On July 20th 2023, with the help of Jorge Vallejo, Karin Schistek and I recorded my solo piano piece making sense of at the Folkwang University’s Tonaufnahmestudio. There are no electronics in this piece but Jorge did make a single-camera video recording—with some music manuscript paper flourishes after the recording was done—which Karin then used to make a highly-colourful montage.

We used four microphone pairs in the recording, one of which (by Earworx) used a special piano mount very near to the strings. This is not to everyone’s taste and despite initially getting a little excited about the sound they capture, in the end they played only a very minor role in colouring the sound image. Nevertheless, all eight mics were EQ’d, delay-compensated, mixed, and spatialised in 5th Order Ambisonic space. Significant use was made of the Spatial Audio Designer binaural rendering engine (SAD) as well as the Stratus 3d immersive reverb plugin, so a conversion process was necessary from 36-channel 5th order Ambisonics to Atmos 7.1.6 immersive, and back again, for the mix. Masters were made in stereo, binaural, and 5.0 surround, though any immersive format is still possible of course.

Particularly interesting for me here was some more experimentation with ‘immersive binaural’ rendering. We can discuss till the cows come home the sense and success of faking (yes, that’s really what it is) an ‘immersive experience’ over normal stereo headphones, but I’m a fan. I remain enthusiastic but sceptical about the truly immersive aspect of such endeavours. I don’t think many of us will hear sounds as convincingly coming from behind or above, but there is, for me, certainly a sense of placement beyond that which we can achieve in simple stereo mixes. Above all I enjoy experimenting with the different ‘rooms’ that SAD’s Tom Ammermann has prepared for our delight. They colour the sound significantly—and there’s no way to have a favourite in general, I feel, as they’re too input-dependent—but they really put the mix into a convincing space.

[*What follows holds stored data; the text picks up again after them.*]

/-! ### The small wild-function engine at `Σ v² ≤ 16`: a dichotomy -/

/-- **Wild-function engine at `Σ v² ≤ 16`, dichotomy form.**  `f` cubic on 12 bits with `W_f = 16·u_f`, an integer function `v` with
`Σ v² ≤ 16` and `v̂(y) = 8k(y)`, `k(y) ≡ u_f(y) (mod 2)`: either `v ≡ 0`, or `u_f` is even everywhere, `Σ v² = 16`, every `k(y) ∈ {0, ±2}`
and exactly `256` of them are non-zero.  See the module docstring. [this work] -/
theorem to22_wild_engine16_dichotomy (f : (Fin (6 + 6) → Bool) → Bool) (hf : IsDegLeFun 3 f)
    (uf : (Fin (6 + 6) → Bool) → ℤ) (huf : ∀ y, W (fun x => signOf (f x)) y = (2 : ℝ) ^ 4 * (uf y : ℝ))
    (v : (Fin (6 + 6) → Bool) → ℤ) (hV : ∑ x, v x ^ 2 ≤ 16)
    (k : (Fin (6 + 6) → Bool) → ℤ) (hk : ∀ y, ∑ x, (v x : ℝ) * twist x y = 8 * (k y : ℝ)) (hk2 : ∀ y, (2 : ℤ) ∣ k y + uf y) :
    (∀ x, v x = 0) ∨
    ((∀ y, ¬ Odd (uf y)) ∧ ∑ x, v x ^ 2 = 16 ∧ (∀ y, k y = 0 ∨ k y = 2 ∨ k y = -2) ∧
      #(univ.filter fun y : Fin (6 + 6) → Bool => k y ≠ 0) = 256) := by
  classical
  have hpars : ∑ y, (∑ x, (v x : ℝ) * twist x y) ^ 2 = 4096 * ∑ x, ((v x : ℝ)) ^ 2 := by
    have h := sum_W_sq (n := 6 + 6) (fun x => (v x : ℝ))
    unfold W at h
    rw [h]; norm_num
  have hV' : ∑ x, ((v x : ℝ)) ^ 2 ≤ 16 := by
    have : ((∑ x, v x ^ 2 : ℤ) : ℝ) ≤ 16 := by exact_mod_cast hV
    push_cast at this; exact this
  have hk2eq : ∑ y, ((k y : ℝ)) ^ 2 = 64 * ∑ x, ((v x : ℝ)) ^ 2 := by
    have e : ∑ y, (∑ x, (v x : ℝ) * twist x y) ^ 2 = 64 * ∑ y, ((k y : ℝ)) ^ 2 := by
      rw [mul_sum]; exact sum_congr rfl fun y _ => by rw [hk y]; ring
    rw [e] at hpars
    linarith
  have hk2sum : ∑ y, ((k y : ℝ)) ^ 2 ≤ 1024 := by rw [hk2eq]; linarith
  -- `|v̂(y)| ≤ Σ|v| ≤ Σ v²`
  have hvhat_le : ∀ y, |∑ x, (v x : ℝ) * twist x y| ≤ ∑ x, ((v x : ℝ)) ^ 2 := by
    intro y
    calc |∑ x, (v x : ℝ) * twist x y| ≤ ∑ x, |(v x : ℝ) * twist x y| := abs_sum_le_sum_abs _ _
      _ = ∑ x, |(v x : ℝ)| := sum_congr rfl fun x _ => by
          rw [abs_mul]; rcases twist_eq_one_or x y with h | h <;> rw [h] <;> simp
      _ ≤ ∑ x, ((v x : ℝ)) ^ 2 := sum_le_sum fun x _ => by
          rw [← Int.cast_abs]
          have habs : |v x| ≤ v x ^ 2 := by
            rcases le_or_gt 0 (v x) with h | h
            · rw [abs_of_nonneg h]; nlinarith
            · rw [abs_of_neg h]; nlinarith
          exact_mod_cast habs
  have hkabs : ∀ y, |k y| ≤ 2 := by
    intro y
    have h1 : |∑ x, (v x : ℝ) * twist x y| ≤ 16 := (hvhat_le y).trans hV'
    rw [hk y, abs_mul, abs_of_nonneg (by norm_num : (0:ℝ) ≤ 8)] at h1
    have h2 : ((8 * |k y| : ℤ) : ℝ) ≤ 16 := by push_cast; exact h1
    have h3 : (8 * |k y| : ℤ) ≤ 16 := by exact_mod_cast h2
    omega
  by_cases hO : ∃ y, Odd (uf y)
  · -- all `u_f` odd: every `k` odd, `Σ k² ≥ 4096 > 1024`
    exfalso
    obtain ⟨y₁, hy₁⟩ := hO
    have hdeg := stub_walshTower stub_axParity (6 + 6) 4 0 f uf hf huf (by intro j hj hjn; omega)
    have hallodd : ∀ y, Odd (uf y) := by
      intro y
      have h := tc_const_of_deg_zero hdeg y y₁
      have h1 : decide (Odd (uf y₁)) = true := by simpa using hy₁
      rw [h1] at h
      simpa using h
    have hk1 : ∀ y, (1 : ℝ) ≤ ((k y : ℝ)) ^ 2 := by
      intro y
      obtain ⟨j, hj⟩ := hk2 y
      have h0 := Int.odd_iff.1 (hallodd y)
      have : k y ≤ -1 ∨ 1 ≤ k y := by omega
      have hsq := tp_sq_ge (k := 1) (by norm_num) this
      exact_mod_cast hsq
    have h1 : ∑ y, (1 : ℝ) ≤ ∑ y, ((k y : ℝ)) ^ 2 := sum_le_sum fun y _ => hk1 y
    rw [sum_const, card_univ, Fintype.card_fun, Fintype.card_bool, Fintype.card_fin] at h1
    norm_num at h1
    linarith
  push Not at hO
  -- `k` is even, `|k| ≤ 2`
  have hkval : ∀ y, k y = 0 ∨ k y = 2 ∨ k y = -2 := by
    intro y
    obtain ⟨j, hj⟩ := hk2 y
    obtain ⟨i, hi⟩ := Int.not_odd_iff_even.1 (hO y)
    have h3 := hkabs y
    rw [abs_le] at h3
    omega
  by_cases hk0 : ∀ y, k y = 0
  · left
    have hvhat0 : ∑ y, (∑ x, (v x : ℝ) * twist x y) ^ 2 = 0 :=
      sum_eq_zero fun y _ => by rw [hk y, hk0 y]; norm_num
    rw [hpars] at hvhat0
    have hsum0 : ∑ x, ((v x : ℝ)) ^ 2 = 0 := by linarith
    intro x
    have := (sum_eq_zero_iff_of_nonneg fun z _ => sq_nonneg ((v z : ℝ))).1 hsum0 x (mem_univ x)
    exact_mod_cast pow_eq_zero_iff two_ne_zero |>.1 this
  · right
    push Not at hk0
    obtain ⟨y₀, hy₀⟩ := hk0
    -- `|v̂(y₀)| = 16` forces `Σ v² = 16`
    have h16 : (16 : ℝ) ≤ ∑ x, ((v x : ℝ)) ^ 2 := by
      have h1 := hvhat_le y₀
      rw [hk y₀, abs_mul, abs_of_nonneg (by norm_num : (0:ℝ) ≤ 8)] at h1
      have hk2' : (2 : ℝ) ≤ |(k y₀ : ℝ)| := by
        rw [← Int.cast_abs]
        have : (2 : ℤ) ≤ |k y₀| := by
          rcases hkval y₀ with h | h | h
          · exact absurd h hy₀
          · rw [h]; norm_num
          · rw [h]; norm_num
        exact_mod_cast this
      linarith
    have hVeq : ∑ x, v x ^ 2 = 16 := by
      have : (16 : ℝ) ≤ ((∑ x, v x ^ 2 : ℤ) : ℝ) := by push_cast; exact h16
      have : (16 : ℤ) ≤ ∑ x, v x ^ 2 := by exact_mod_cast this
      exact le_antisymm hV this
    refine ⟨hO, hVeq, hkval, ?_⟩
    -- `Σ k² = 1024` with `k² ∈ {0, 4}`
    have hk2val : ∑ y, ((k y : ℝ)) ^ 2 = 1024 := by
      rw [hk2eq]
      have : ((∑ x, v x ^ 2 : ℤ) : ℝ) = 16 := by exact_mod_cast hVeq
      push_cast at this
      rw [this]; norm_num
    have hsq : ∀ y, ((k y : ℝ)) ^ 2 = 4 * (if k y ≠ 0 then (1 : ℝ) else 0) := by
      intro y
      rcases hkval y with h | h | h <;> simp [h] <;> norm_num
    rw [sum_congr rfl fun y _ => hsq y, ← mul_sum, sum_boole] at hk2val
    have h : ((#(univ.filter fun y : Fin (6 + 6) → Bool => k y ≠ 0) : ℕ) : ℝ) = 256 := by
      linarith
    exact_mod_cast h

The final binaural version in this project uses SAD’s Enhancement Sydney location for the immersive render. You can compare the two approaches, to the extent this is really possible using lossy compressed audio, in the videos below. Do bear in mind that the binaural version is not merely a placement of the stereo master into ‘binaural space’, rather the two involve different renders and then different mastering processes in order to achieve their quite distinct results.

 

Programme Note

Deutsch: kurz

making sense of ist eine algorithmische, oft besoffen-klingende Anspielung auf die Klaviermusik der Spätromantik bzw. freiatonalen Epoche. Dagegen gesetzt und hineingemischt sind Strukturen ganz doofen, plumpen, wiederholungslustigen, oft dreiklängiger Charakters.

English: short

making sense of is an algorithmic, often drunken-sounding allusion to the piano music of the late romantic or free-atonal epoch. Set against this and thrown into the mix are structures of a quite silly, clumsy, repetitive, often triadic character.

English: medium

Besides living with pianist Karin Schistek for now more than twenty years, I have been improvising with her too in a number of different contexts. Karin’s consistent and colourful sense of harmony always struck me when playing together, so I wanted to highlight that in this piece. Though algorithmically elaborated, the harmonic material is derived from improvisations Karin made and which I subsequently notated and analysed. So although I can fairly assert that Karin herself would not have come up with this music, its provenance is at least a little blurred. But this is always the case with instrumental music, to a certain extent at least, given the overarching collaboration undertaken by musicians and composers across centuries.

To an extent all interpreters, as well as audiences, must make sense of the abstract structures a piece of music such as this proposes. Here in particular though there is an extra level of making sense of during the compositional process in that, after the harmonic elaborations and structures were complete, the rhythmic structures were then derived from my jitterbugalgorithm. These are more usually quite complicated—as evidenced in, for instance, my Durchhaltevermögen for solo violin—but here they have been made sense of, or simplified, via quantisation methods. This leads to quite different music, something rather compelling when looking at music from the point of view of its presentation in and subsequent interpretation out of symbolic notation.

The subtitle of this work is all color must be one or let the world be done (there’ll be a chance, we’ll all be orange!). This was taken from the Gregory Corso poem America Politica Historia, in Spontaneity, published in 1970. The significance of the subtitle is apparent in several recent as well as timeless political contexts, but takes on renewed import in the hands of a particularly sensitive and synaesthetic pianist such as Karin.